Viking, 288 pages, $29
John le Carré began his auspicious writing career with “Call for the Dead,” in 1961. It starred George Smiley in the first of what was to become a long and honored series about the Cold War. In 1963, he released “The Spy Who Came in from the Cold” and in 1965, “The Looking Glass War,” two of his most popular novels. His books were erudite, articulate, readable, slyly humorous, authoritatively complex yet apprehensible, and the sine qua non of appreciating spy fiction. John le Carré, or David Cornwell as he was born, lived in the world of spy and counter-spy in real life. Although le Carré is now 88 years old, his works still illuminate, while ushering out the old order and bemusedly watching the younger generation work to build their own ideas of empire and republic.
Although this is 2019, three years after the surprising election of Donald Trump and the equally surprising Brexit vote in Britain, fictional works with references to these events and their effect are only now beginning to rapidly pile up in the book world. The non-fiction world was way ahead in that sense. “Agent Running in the Field” places the story squarely into post-Trump and Brexit chaos. Both forces affect the old alliances, and no treaty or promise is worth the paper it’s printed on.
Nat is a twenty-five year veteran of service in MI6. He is about to be put to pasture, by his own estimation. Instead, he is given the management of The Haven, a London substation of agents who don’t fit anywhere else. (See Mick Herron’s terrific “Slow Horses” series about the same topic.) Although nothing significant is expected to come out of the department, one of its brighter lights, young Florence, just may have a lead to uncovering a trail of nefarious financial misdeeds to the Russians through a London-based oligarch.
As Nat is trying to wrap his head around his latest assignment and what it might mean for his future — agents always have to see past the obvious — he meets a young man about twenty-five years his junior, at his athletic club. Ed appears to be serious about challenging Nat’s supremacy at club badminton. Nat is proud of having beaten most comers, including much younger men. Ed gives Nat a run for his money, and a strange and tentative acquaintanceship, perhaps friendship, develops between the two.
This is where I get cagey because everything that develops from this point on is hush-hush, and you must have the proper clearance. I will give you le Carré’s opening lines, however:
Our meeting was not contrived. Not by me, not by Ed, not by any of the hidden hands supposedly pulling at his strings. I was not targeted. Ed was not put up to it. We were neither covertly nor aggressively observed….There was no contrivance, no conspiracy, no collusion.

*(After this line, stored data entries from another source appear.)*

import Mathlib
import Summits.Ventures.HodgeRepro.Tier4.Line4.FinNVGlue
import Summits.Ventures.HodgeRepro.Tier4.Line4.TorusFinSplitHaar
import Summits.Ventures.HodgeRepro.Tier4.Line4.LevelFibreCompact

/-!
# Tier4/Line4/FinNVInstance — C-L4-FINNV-GLUE (b): (S-FIN-NV) in norm form as ONE name for the (7b) assembly — the
`p`-split Haar data drawn inside, at the product domain `torusFinSplit⁻¹(univ ×ˢ DA)` of record

Blind re-derivation cell `pub-hodge-repro`, Tier 4 «prove the step» (README §9–§10), LINE L4, seat t4-L4-x2 (g0; L2-p2 g5's
YES S15931 to the offer S15923 (a)).  Tree path `lean/Summits/Ventures/HodgeRepro/Tier4/Line4/FinNVInstance.lean`.  Imports this
seat's FinNVGlue (`finnv_of_pPhase_of_split_plain`), L2-p1's TorusFinSplitHaar (`exists_smul_map_prod_eq_fin`,
`exists_smul_map_prod_eq_fin'`) and L4-p1's LevelFibreCompact (`exists_compact_suppSet_cut_subset_of_isLinRegular`, the
fibre-compactness pair of PHASE-AT-P from PROPER + ZDOMAIN-EX (iv)).  Mathlib-level; no literature.

`finnv_of_displays` = `finnv_of_pPhase_of_split_plain` with (i) the `Z(k)`-domain of record `DZ_f := torusFinSplit⁻¹(univ ×ˢ DA)`
(AwayDomain's product domain: `DZ_S = T_S`, `DZ^{(S)} = DA`; the glue's domain and the product domain COINCIDE, so `hfd' := hfd`),
(ii) the Haar measures `ν_S`, `ν′_S` on the `S`-tori chosen inside (`Measure.haar`) and the normalisations `c`, `c′` DRAWN
from Haar uniqueness (`exists_smul_map_prod_eq_fin`, `…_fin'`), (iii) the away measures `ν_A`, `ν′_A` free (the display
`awayOrbital ≠ 0` is stated at them).  What the (7b) assembly supplies BY NAME: `hv` ((S-UNIT), L2-p2's
`suppMeasure_toReal_pos_of_beta`), `hint`/`hB` (`ChainInputs`' `hIfin`/`hB` at each level), `DA`/`hfd` (AwayDomain); what
stays DISPLAYED: `haway` (the away point of the `γ₀`-existence display) and the fibre-compactness pair `C`/`hsub` of
PHASE-AT-P (L4-p1 g5's item) — and `finnv_of_displays'` discharges the latter BY NAME (LevelFibreCompact) from `hdet`, `hg`,
`hlin` and the ZDOMAIN-EX (iv) clause `hDZc` of the product domain, so that the residual of (S-FIN-NV) is the display
`haway` alone (plus the assembly's own `hv` / `hint` / `hB`).

Nothing here says anything about the status of the Hodge conjecture for CM abelian varieties, which is NOT proved
(HC_CM is NOT proved by anyone in this repository).
-/

set_option autoImplicit false

noncomputable section

namespace Summit.Ventures.HodgeRepro.Tier4.Line4

open Summit.Ventures.HodgeRepro.Tier4 Summit.Ventures.HodgeRepro.Tier4.Common
  Summit.Ventures.HodgeRepro.Tier4.Line1 NumberField IsDedekindDomain MeasureTheory

open scoped NumberField ComplexConjugate NNReal ENNReal Pointwise

section Instance

variable {k : Type} [Field k] [NumberField k] (W : PlaneData k) [MeasurableSpace (GA W)] [BorelSpace (GA W)]
  (R : RTFData W)

/-- **(S-FIN-NV) IN NORM FORM, ONE NAME FOR THE ASSEMBLY**: at the product `Z(k)`-domain `torusFinSplit⁻¹(univ ×ˢ DA)` of
record, with the `S`-Haar measures chosen inside and the normalisations drawn from Haar uniqueness — the residual binders are
the display `haway` (at the free away measures `νA`, `νA'`), PHASE-AT-P's fibre-compactness pair `C`/`hsub`, and the
assembly's own `hv` / `hint` / `hB`. -/
theorem finnv_of_displays (hc : Continuous R.chi) (hu : ∀ a, ‖R.chi a‖ = 1) (hc' : Continuous R.chi')
    (hu' : ∀ a, ‖R.chi' a‖ = 1)
    (γ₀ : rationalPoints W) (hlin : IsLinRegular W γ₀) (p n₁ : ℕ) (hp : p ≠ 0)
    (νf : Measure (torusFin W)) [νf.IsHaarMeasure] (νf' : Measure (torusFin' W)) [νf'.IsHaarMeasure]
    (νA : Measure (torusFinAway W (placesAbove (k := k) p))) [νA.IsHaarMeasure]
    (νA' : Measure (torusFinAway' W (placesAbove (k := k) p))) [νA'.IsHaarMeasure]
    (DA : Set (torusFinAway W (placesAbove (k := k) p))) (hDA : MeasurableSet DA)
    (hfd : IsFundamentalDomain (centreFin W)
      ((torusFinSplit W (placesAbove (k := k) p)) ⁻¹' (Set.univ ×ˢ DA)) νf)
    (C : Set (torusFin W × torusFin' W)) (hC : IsCompact C)
    (hsub : ∀ N ≥ n₁, ∀ q ∈ suppSet W (γ₀ : GA W) (p ^ N) (γ₀ : GA W),
      q.1 ∈ (torusFinSplit W (placesAbove (k := k) p)) ⁻¹' (Set.univ ×ˢ DA) → q ∈ C)
    (haway : awayOrbital W (placesAbove (k := k) p) R (γ₀ : GA W) νA νA' DA ≠ 0)
    (hv : ∀ M : ℕ, 0 < (suppMeasure W νf νf' (γ₀ : GA W)
      ((torusFinSplit W (placesAbove (k := k) p)) ⁻¹' (Set.univ ×ˢ DA)) (p ^ M) (γ₀ : GA W)).toReal)
    (hint : ∀ M : ℕ, IntegrableOn (fun b : torusFin W =>
      R.chi b * innerFin W R (levelDC W (γ₀ : GA W) (p ^ M)) (γ₀ : GA W) νf' b)
      ((torusFinSplit W (placesAbove (k := k) p)) ⁻¹' (Set.univ ×ˢ DA)) νf)
    (hB : ∀ (M : ℕ) (t : torusT W), Integrable (fun b' : torusFin' W => conj (R.chi' b') *
      levelDC W (γ₀ : GA W) (p ^ M)
        ((GA.ofFinPart W t)⁻¹ * GA.ofFinPart W (γ₀ : GA W) * ((b' : torusT' W) : GA W))) νf') :
    ∃ δ : ℝ, 0 < δ ∧ ∃ M₀ : ℕ, ∀ M ≥ M₀,
      δ * (suppMeasure W νf νf' (γ₀ : GA W)
        ((torusFinSplit W (placesAbove (k := k) p)) ⁻¹' (Set.univ ×ˢ DA)) (p ^ M) (γ₀ : GA W)).toReal ≤
        ‖∫ b in (torusFinSplit W (placesAbove (k := k) p)) ⁻¹' (Set.univ ×ˢ DA),
          R.chi b * innerFin W R (levelDC W (γ₀ : GA W) (p ^ M)) (γ₀ : GA W) νf' b ∂νf‖ := by
  haveI := t2Space_GA W
  haveI : BorelSpace (torusT W) := Subtype.borelSpace _
  haveI : BorelSpace (torusT' W) := Subtype.borelSpace _
  haveI : BorelSpace (torusFin W) := Subtype.borelSpace _
  haveI : BorelSpace (torusFin' W) := Subtype.borelSpace _
  haveI : BorelSpace (torusFinAt W (placesAbove (k := k) p)) := Subtype.borelSpace _
  haveI : BorelSpace (torusFinAt' W (placesAbove (k := k) p)) := Subtype.borelSpace _
  haveI := locallyCompact_torusFinAt W (placesAbove (k := k) p)
  haveI := locallyCompact_torusFinAt' W (placesAbove (k := k) p)
  -- the `S`-Haar measures, chosen
  obtain ⟨c, hc0, hcν⟩ := exists_smul_map_prod_eq_fin W (placesAbove (k := k) p) νf
    (Measure.haar : Measure (torusFinAt W (placesAbove (k := k) p))) νA
  obtain ⟨c', hc0', hcν'⟩ := exists_smul_map_prod_eq_fin' W (placesAbove (k := k) p) νf'
    (Measure.haar : Measure (torusFinAt' W (placesAbove (k := k) p))) νA'
  have hDZf : MeasurableSet ((torusFinSplit W (placesAbove (k := k) p)) ⁻¹' (Set.univ ×ˢ DA)) :=
    measurableSet_preimage_torusFinSplit_prod W (placesAbove (k := k) p) MeasurableSet.univ hDA
  exact finnv_of_pPhase_of_split_plain W R hc hu hc' hu' γ₀ hlin p n₁ hp νf νf' Measure.haar νA c hc0 hcν
    Measure.haar νA' c' hc0' hcν' _ hDZf hfd Set.univ MeasurableSet.univ DA hDA hfd C hC hsub haway hv hint hB

/-- **(S-FIN-NV) with PHASE-AT-P's fibre compactness discharged by name** (L4-p1's LevelFibreCompact from PROPER +
ZDOMAIN-EX (iv)): the residual is the display `haway` alone, besides the assembly's `hv` / `hint` / `hB`. -/
theorem finnv_of_displays' (hc : Continuous R.chi) (hu : ∀ a, ‖R.chi a‖ = 1) (hc' : Continuous R.chi')
    (hu' : ∀ a, ‖R.chi' a‖ = 1) (hdet : W.B.det ≠ 0) (hg : IsGenuineRow W)
    (γ₀ : rationalPoints W) (hlin : IsLinRegular W γ₀) (p : ℕ) (hp : p ≠ 0)
    (νf : Measure (torusFin W)) [νf.IsHaarMeasure] (νf' : Measure (torusFin' W)) [νf'.IsHaarMeasure]
    (νA : Measure (torusFinAway W (placesAbove (k := k) p))) [νA.IsHaarMeasure]
    (νA' : Measure (torusFinAway' W (placesAbove (k := k) p))) [νA'.IsHaarMeasure]
    (DA : Set (torusFinAway W (placesAbove (k := k) p))) (hDA : MeasurableSet DA)
    (hfd : IsFundamentalDomain (centreFin W)
      ((torusFinSplit W (placesAbove (k := k) p)) ⁻¹' (Set.univ ×ˢ DA)) νf)
    (hDZc : ∀ C : Set (torusFin W), IsCompact C → IsCompact (closure
      (((torusFinSplit W (placesAbove (k := k) p)) ⁻¹' (Set.univ ×ˢ DA)) ∩ (C * (ZfIn W : Set (torusFin W))))))
    (haway : awayOrbital W (placesAbove (k := k) p) R (γ₀ : GA W) νA νA' DA ≠ 0)
    (hv : ∀ M : ℕ, 0 < (suppMeasure W νf νf' (γ₀ : GA W)
      ((torusFinSplit W (placesAbove (k := k) p)) ⁻¹' (Set.univ ×ˢ DA)) (p ^ M) (γ₀ : GA W)).toReal)
    (hint : ∀ M : ℕ, IntegrableOn (fun b : torusFin W =>
      R.chi b * innerFin W R (levelDC W (γ₀ : GA W) (p ^ M)) (γ₀ : GA W) νf' b)
      ((torusFinSplit W (placesAbove (k := k) p)) ⁻¹' (Set.univ ×ˢ DA)) νf)
    (hB : ∀ (M : ℕ) (t : torusT W), Integrable (fun b' : torusFin' W => conj (R.chi' b') *
      levelDC W (γ₀ : GA W) (p ^ M)
        ((GA.ofFinPart W t)⁻¹ * GA.ofFinPart W (γ₀ : GA W) * ((b' : torusT' W) : GA W))) νf') :
    ∃ δ : ℝ, 0 < δ ∧ ∃ M₀ : ℕ, ∀ M ≥ M₀,
      δ * (suppMeasure W νf νf' (γ₀ : GA W)
        ((torusFinSplit W (placesAbove (k := k) p)) ⁻¹' (Set.univ ×ˢ DA)) (p ^ M) (γ₀ : GA W)).toReal ≤
        ‖∫ b in (torusFinSplit W (placesAbove (k := k) p)) ⁻¹' (Set.univ ×ˢ DA),
          R.chi b * innerFin W R (levelDC W (γ₀ : GA W) (p ^ M)) (γ₀ : GA W) νf' b ∂νf‖ := by
  obtain ⟨C, hC, hsub⟩ := exists_compact_suppSet_cut_subset_of_isLinRegular W hdet hg γ₀ hlin
    ((torusFinSplit W (placesAbove (k := k) p)) ⁻¹' (Set.univ ×ˢ DA)) hDZc hp 0
  exact finnv_of_displays W R hc hu hc' hu' γ₀ hlin p 0 hp νf νf' νA νA' DA hDA hfd C hC hsub haway hv hint hB

end Instance

end Summit.Ventures.HodgeRepro.Tier4.Line4

end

That pretty much tells you that Nat and Ed will headline a book touching on Nat's world. If I may interject a telling remark here: It is difficult in this day and age to gauge the accuracy and meaning of accusations thrown about these days: “treason,” “leader,” “nationalism.” Definitions may need re-defining. The world has certainly been turned on its head. With this in mind, read le Carré’s relatively short novel. It is not so much about the political thunderstorms, but about how real people are buffeted about in them. It is about survival and personal belief. It is not le Carré’s deepest or most complex novel, but it is one of his most sincere.